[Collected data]
|---|

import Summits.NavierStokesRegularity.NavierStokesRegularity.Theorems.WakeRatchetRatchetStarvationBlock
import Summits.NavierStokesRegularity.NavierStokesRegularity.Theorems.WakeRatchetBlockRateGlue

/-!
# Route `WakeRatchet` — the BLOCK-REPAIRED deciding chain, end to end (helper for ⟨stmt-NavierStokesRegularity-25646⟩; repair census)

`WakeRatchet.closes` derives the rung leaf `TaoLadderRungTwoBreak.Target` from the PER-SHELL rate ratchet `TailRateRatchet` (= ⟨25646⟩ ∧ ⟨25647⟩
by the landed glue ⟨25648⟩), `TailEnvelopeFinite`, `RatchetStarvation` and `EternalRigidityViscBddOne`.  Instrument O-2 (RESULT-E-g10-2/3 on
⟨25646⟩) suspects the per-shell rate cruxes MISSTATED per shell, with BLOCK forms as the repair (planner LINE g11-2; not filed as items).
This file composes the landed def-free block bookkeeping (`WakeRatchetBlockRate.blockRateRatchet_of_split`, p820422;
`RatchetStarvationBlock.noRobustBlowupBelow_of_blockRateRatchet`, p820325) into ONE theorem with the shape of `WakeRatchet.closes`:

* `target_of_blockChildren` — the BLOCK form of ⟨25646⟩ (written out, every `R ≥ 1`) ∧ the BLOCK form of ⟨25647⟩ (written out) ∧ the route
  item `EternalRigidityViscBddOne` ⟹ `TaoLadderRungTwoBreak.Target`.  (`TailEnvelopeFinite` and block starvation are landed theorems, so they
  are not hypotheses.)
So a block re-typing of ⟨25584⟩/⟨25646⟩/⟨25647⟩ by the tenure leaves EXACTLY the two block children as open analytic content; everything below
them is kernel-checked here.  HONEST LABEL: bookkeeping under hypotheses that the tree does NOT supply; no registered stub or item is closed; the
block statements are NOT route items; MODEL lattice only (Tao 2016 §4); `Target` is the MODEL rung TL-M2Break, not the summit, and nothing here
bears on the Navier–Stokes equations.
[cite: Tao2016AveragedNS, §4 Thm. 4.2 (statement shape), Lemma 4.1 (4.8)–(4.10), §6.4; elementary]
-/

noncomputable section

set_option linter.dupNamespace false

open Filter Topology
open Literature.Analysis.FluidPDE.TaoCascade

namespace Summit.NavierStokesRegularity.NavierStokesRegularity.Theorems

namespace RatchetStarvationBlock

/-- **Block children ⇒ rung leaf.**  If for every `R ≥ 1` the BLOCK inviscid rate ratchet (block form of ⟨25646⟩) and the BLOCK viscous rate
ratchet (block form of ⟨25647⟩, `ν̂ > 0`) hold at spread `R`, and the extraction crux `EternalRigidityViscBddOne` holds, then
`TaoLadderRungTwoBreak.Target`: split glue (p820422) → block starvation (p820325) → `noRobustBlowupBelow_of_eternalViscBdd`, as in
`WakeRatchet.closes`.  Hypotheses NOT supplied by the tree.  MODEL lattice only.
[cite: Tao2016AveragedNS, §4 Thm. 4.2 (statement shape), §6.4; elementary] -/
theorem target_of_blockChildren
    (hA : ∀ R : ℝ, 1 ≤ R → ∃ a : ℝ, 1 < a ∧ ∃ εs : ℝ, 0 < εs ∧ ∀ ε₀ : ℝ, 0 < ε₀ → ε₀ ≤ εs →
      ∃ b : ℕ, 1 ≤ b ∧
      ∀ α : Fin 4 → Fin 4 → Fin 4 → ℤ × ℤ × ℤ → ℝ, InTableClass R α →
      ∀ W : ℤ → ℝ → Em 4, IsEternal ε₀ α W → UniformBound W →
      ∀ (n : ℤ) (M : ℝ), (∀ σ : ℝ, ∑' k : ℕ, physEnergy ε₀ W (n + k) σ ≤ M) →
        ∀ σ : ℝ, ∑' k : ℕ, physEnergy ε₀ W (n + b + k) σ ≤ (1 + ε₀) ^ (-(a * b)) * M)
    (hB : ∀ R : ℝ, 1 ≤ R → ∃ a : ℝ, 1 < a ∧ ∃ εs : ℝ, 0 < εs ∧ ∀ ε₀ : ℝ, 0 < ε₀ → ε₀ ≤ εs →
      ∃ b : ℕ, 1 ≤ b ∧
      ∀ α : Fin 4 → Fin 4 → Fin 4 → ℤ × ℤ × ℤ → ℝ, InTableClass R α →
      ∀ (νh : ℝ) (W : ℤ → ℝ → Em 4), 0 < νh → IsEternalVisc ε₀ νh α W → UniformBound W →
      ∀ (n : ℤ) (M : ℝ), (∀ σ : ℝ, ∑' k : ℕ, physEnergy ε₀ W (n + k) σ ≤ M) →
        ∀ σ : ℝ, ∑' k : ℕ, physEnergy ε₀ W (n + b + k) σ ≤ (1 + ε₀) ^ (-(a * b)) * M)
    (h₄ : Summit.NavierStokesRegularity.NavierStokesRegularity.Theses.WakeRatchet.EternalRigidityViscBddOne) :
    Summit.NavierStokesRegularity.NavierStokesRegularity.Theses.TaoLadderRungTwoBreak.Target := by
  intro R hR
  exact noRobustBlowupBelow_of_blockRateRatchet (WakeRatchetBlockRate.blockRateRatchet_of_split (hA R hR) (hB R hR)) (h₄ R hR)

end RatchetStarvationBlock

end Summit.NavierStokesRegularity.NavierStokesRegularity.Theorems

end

|---|

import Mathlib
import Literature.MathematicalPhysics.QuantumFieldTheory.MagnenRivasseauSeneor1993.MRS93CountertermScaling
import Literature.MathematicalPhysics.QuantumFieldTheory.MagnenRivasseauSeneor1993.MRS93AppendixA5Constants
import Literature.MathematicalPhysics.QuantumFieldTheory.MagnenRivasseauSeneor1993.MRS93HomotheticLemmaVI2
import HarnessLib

|---|

• Task details: Copy word for word the stretch of entries above from the line that has "block statements are" through the line that has "νh α W → UniformBound W →", both ends included, and nothing outside it.

• Your solution:
block statements are NOT route items; MODEL lattice only (Tao 2016 §4); `Target` is the MODEL rung TL-M2Break, not the summit, and nothing here
bears on the Navier–Stokes equations.
[cite: Tao2016AveragedNS, §4 Thm. 4.2 (statement shape), Lemma 4.1 (4.8)–(4.10), §6.4; elementary]
-/

noncomputable section

set_option linter.dupNamespace false

open Filter Topology
open Literature.Analysis.FluidPDE.TaoCascade

namespace Summit.NavierStokesRegularity.NavierStokesRegularity.Theorems

namespace RatchetStarvationBlock

/-- **Block children ⇒ rung leaf.**  If for every `R ≥ 1` the BLOCK inviscid rate ratchet (block form of ⟨25646⟩) and the BLOCK viscous rate
ratchet (block form of ⟨25647⟩, `ν̂ > 0`) hold at spread `R`, and the extraction crux `EternalRigidityViscBddOne` holds, then
`TaoLadderRungTwoBreak.Target`: split glue (p820422) → block starvation (p820325) → `noRobustBlowupBelow_of_eternalViscBdd`, as in
`WakeRatchet.closes`.  Hypotheses NOT supplied by the tree.  MODEL lattice only.
[cite: Tao2016AveragedNS, §4 Thm. 4.2 (statement shape), §6.4; elementary] -/
theorem target_of_blockChildren
    (hA : ∀ R : ℝ, 1 ≤ R → ∃ a : ℝ, 1 < a ∧ ∃ εs : ℝ, 0 < εs ∧ ∀ ε₀ : ℝ, 0 < ε₀ → ε₀ ≤ εs →
      ∃ b : ℕ, 1 ≤ b ∧
      ∀ α : Fin 4 → Fin 4 → Fin 4 → ℤ × ℤ × ℤ → ℝ, InTableClass R α →
      ∀ W : ℤ → ℝ → Em 4, IsEternal ε₀ α W → UniformBound W →
      ∀ (n : ℤ) (M : ℝ), (∀ σ : ℝ, ∑' k : ℕ, physEnergy ε₀ W (n + k) σ ≤ M) →
        ∀ σ : ℝ, ∑' k : ℕ, physEnergy ε₀ W (n + b + k) σ ≤ (1 + ε₀) ^ (-(a * b)) * M)
    (hB : ∀ R : ℝ, 1 ≤ R → ∃ a : ℝ, 1 < a ∧ ∃ εs : ℝ, 0 < εs ∧ ∀ ε₀ : ℝ, 0 < ε₀ → ε₀ ≤ εs →
      ∃ b : ℕ, 1 ≤ b ∧
      ∀ α : Fin 4 → Fin 4 → Fin 4 → ℤ × ℤ × ℤ → ℝ, InTableClass R α →
      ∀ (νh : ℝ) (W : ℤ → ℝ → Em 4), 0 < νh → IsEternalVisc ε₀ νh α W → UniformBound W →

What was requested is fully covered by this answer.